The Three Mile Island Unit 2 Control Room bustles during the crisis in 1979. For more historical information, click on the photo to go to the NRC YouTube video about the accident.

The Three Mile Island Unit 2 Control Room bustles during the crisis in 1979. For more historical information, click on the photo to go to the NRC YouTube video about the accident.

Today marks 35 years since the accident at the Three Mile Island 2 nuclear power plant. As is the case every year, it represents another opportunity to reflect on the most significant nuclear power plant accident to ever occur in the U.S.

Perhaps less well known to the average citizen is where things stand in terms of the Middletown, Pa., site all these years later.

GPU Nuclear, which owned the plant at the time of the accident, removed the damaged fuel from the reactor and decontaminated the plant in ensuing years. Once the plant was placed in a safe, stable condition, it transitioned to what is known as “post-defueled monitored storage” — a change that was formally approved by the NRC in 1993.

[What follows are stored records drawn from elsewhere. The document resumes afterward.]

import Mathlib
import HarnessLib
import Summits.ValiantsHypothesis.ValiantsHypothesis.Theorems.MonotoneRestorationNonnegRestorationQPSmlAffineSize

/-!
# MONOTONE column-set-multilinear `ΣΠΣ` circuits restore at quasi-polynomial SIZE
(route MonotoneRestoration, crux `MonotoneRestorationQP` stmt-ValiantsHypothesis-15886 — the mechanism crux: monotone
(nonnegative) computations of matrix-symmetric families ⇒ square-symmetric circuits of quasi-polynomial SIZE)

A MONOTONE depth-three circuit that is set-multilinear with respect to the columns computes, at level `n`,
`h n = Σ_{t<s} Π_{b<n} (β_{t,b} + Σ_a α_{t,b,a} x_{(a,b)})` with NONNEGATIVE reals `β, α` (no cancellations).  Its complexification is
an affine column-set-multilinear `ΣΠΣ` expression over `ℂ` with the cast tables, so the size-currency stratum
`SmlAffineRestoration.nonneg_affineColSml_symmetricSize` applies:

* `map_monotoneColSml` — the complexification of a monotone column-sml expression is the complex affine column-sml expression
  with the cast coefficient tables;
* `monotoneColSml_symmetricSize` — **every matrix-symmetric family `h n ∈ ℝ≥0[x_ij]` given by monotone column-set-multilinear
  `ΣΠΣ` circuits with at most `n^c + c` product gates satisfies the CONCLUSION of `MonotoneRestorationQP` / `NonnegRestorationQP`:
  square-symmetric circuits over `ℂ` of SIZE `≤ 2^((log₂ n + c')^c')` computing `map (h n)`.**

So the "order-exploiting monotone DP" feared by the crux's kill criterion cannot be a monotone column-set-multilinear depth-three
circuit.  Honest label: a stratum of the crux's conclusion on an explicit monotone circuit class (monotonicity is not even used —
the complex stratum allows cancellations); no registered stub of 15886 is closed; VP ≠ VNP untouched. [folklore]
-/

noncomputable section

open scoped Classical

-- `Summit.ValiantsHypothesis.ValiantsHypothesis.…` is the tree's single-conjunct layout (Sub = Summit).
set_option linter.dupNamespace false

namespace Summit.ValiantsHypothesis.ValiantsHypothesis.Theorems.SmlAffineRestoration

open MvPolynomial Finset Equiv Literature.Computability.AlgebraicComplexity OrbitRestorationQPDepthThreeRung

/-- **Complexification of a monotone column-sml expression.** [folklore] -/
theorem map_monotoneColSml {n s : ℕ} (β : Fin s → Fin n → NNReal) (α : Fin s → Fin n → Fin n → NNReal) :
    MvPolynomial.map (Complex.ofRealHom.comp NNReal.toRealHom)
        (∑ t : Fin s, ∏ b : Fin n, (C (β t b) + ∑ a : Fin n, C (α t b a) * X (a, b)) : MvPolynomial (Fin n × Fin n) NNReal) =
      ∑ t : Fin s, ∏ b : Fin n, (C ((Complex.ofRealHom.comp NNReal.toRealHom) (β t b)) +
        ∑ a : Fin n, C ((Complex.ofRealHom.comp NNReal.toRealHom) (α t b a)) * X (a, b)) := by
  simp only [map_sum, map_prod, map_add, map_mul, map_C, map_X]

/-- **MONOTONE COLUMN-SET-MULTILINEAR `ΣΠΣ` CIRCUITS RESTORE AT QUASI-POLYNOMIAL SIZE.**  A matrix-symmetric family over `ℝ≥0`
given by monotone column-set-multilinear depth-three circuits with at most `n^c + c` product gates has square-symmetric circuits
over `ℂ` of size `≤ 2^((log₂ n + c')^c')` computing its complexification — the conclusion of `MonotoneRestorationQP`
(stmt-ValiantsHypothesis-15886) and of `NonnegRestorationQP` (stmt-ValiantsHypothesis-16191) on this class. [folklore] -/
theorem monotoneColSml_symmetricSize (h : (n : ℕ) → MvPolynomial (Fin n × Fin n) NNReal)
    (hsym : ∀ (n : ℕ) (σ τ : Equiv.Perm (Fin n)),
      MvPolynomial.rename (fun p : Fin n × Fin n => (σ p.1, τ p.2)) (h n) = h n)
    (hcirc : ∃ c : ℕ, ∀ n : ℕ, ∃ (s : ℕ) (β : Fin s → Fin n → NNReal) (α : Fin s → Fin n → Fin n → NNReal),
      s ≤ n ^ c + c ∧ h n = ∑ t : Fin s, ∏ b : Fin n, (C (β t b) + ∑ a : Fin n, C (α t b a) * X (a, b))) :
    ∃ c : ℕ, ∀ n : ℕ, ∃ (G : Type) (_ : Fintype G) (C : LabelledArithCircuit ℂ (Fin n × Fin n) Unit G),
      C.IsSymmetric (Equiv.Perm (Fin n)) ∧
      C.eval (C.output ()) = MvPolynomial.map (Complex.ofRealHom.comp NNReal.toRealHom) (h n) ∧
      Fintype.card G ≤ 2 ^ ((Nat.log 2 n + c) ^ c) := by
  obtain ⟨c, hc⟩ := hcirc
  refine nonneg_affineColSml_symmetricSize h hsym ⟨c, fun n => ?_⟩
  obtain ⟨s, β, α, hs, hh⟩ := hc n
  exact ⟨s, fun t b => (Complex.ofRealHom.comp NNReal.toRealHom) (β t b),
    fun t b a => (Complex.ofRealHom.comp NNReal.toRealHom) (α t b a), hs, by rw [hh, map_monotoneColSml]⟩

end Summit.ValiantsHypothesis.ValiantsHypothesis.Theorems.SmlAffineRestoration

end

Last year, the current owner, FirstEnergy, submitted a roadmap to the agency on its plans for eventual dismantling the plant. Those details were contained in a document called a Post-Shutdown Decommissioning Activities Report, or PSDAR.

In short, the plant will remain in storage until its neighboring reactor, Three Mile Island 1, permanently ceases operations, something currently expected to happen in 2034. Once that happens, decommissioning work on both units will be undertaken, but those efforts are projected to take many years.

NRC regulations allow up to 60 years for the completion of decommissioning activities for U.S. nuclear power plants.

A view of the TMI-2 control room, last year, with two NRC inspectors.

A view of the TMI-2 control room, last year, with two NRC inspectors.

Meanwhile, the NRC will continue to inspect TMI-2 at regular intervals. The focus of those reviews includes maintenance of the structures, management oversight, fire protection and plant support activities. The results of those inspections can be found in the NRC’s electronic documents system.

While another anniversary has arrived for TMI, the work on keeping close watch on the plant goes on, and will continue for many years to come.

22 responses to “The Three Mile Island Nuclear Plant – An Update on the 35th Anniversary

  1. john May 3, 2014 at 2:50 pm

    35 years since the NRC, President Carter, the PA governor at the time, and nearly everyone involved in government or in the industry, proved once again, that when it comes to nuclear power, compulsive lying is automatic, and hundreds of thousands of people have their lives made miserable and cut short by cancer, heart disease, diabetes, you name it, from ionizing radiation and nuclear isotope pollution, both from ‘accidents’ and from routine emissions. How many kids were born deformed? How much did this accelerate genetic load? How many mutations were added to the human genome which are unexpressed and invisible? You all go eat a case of chocolate bars now.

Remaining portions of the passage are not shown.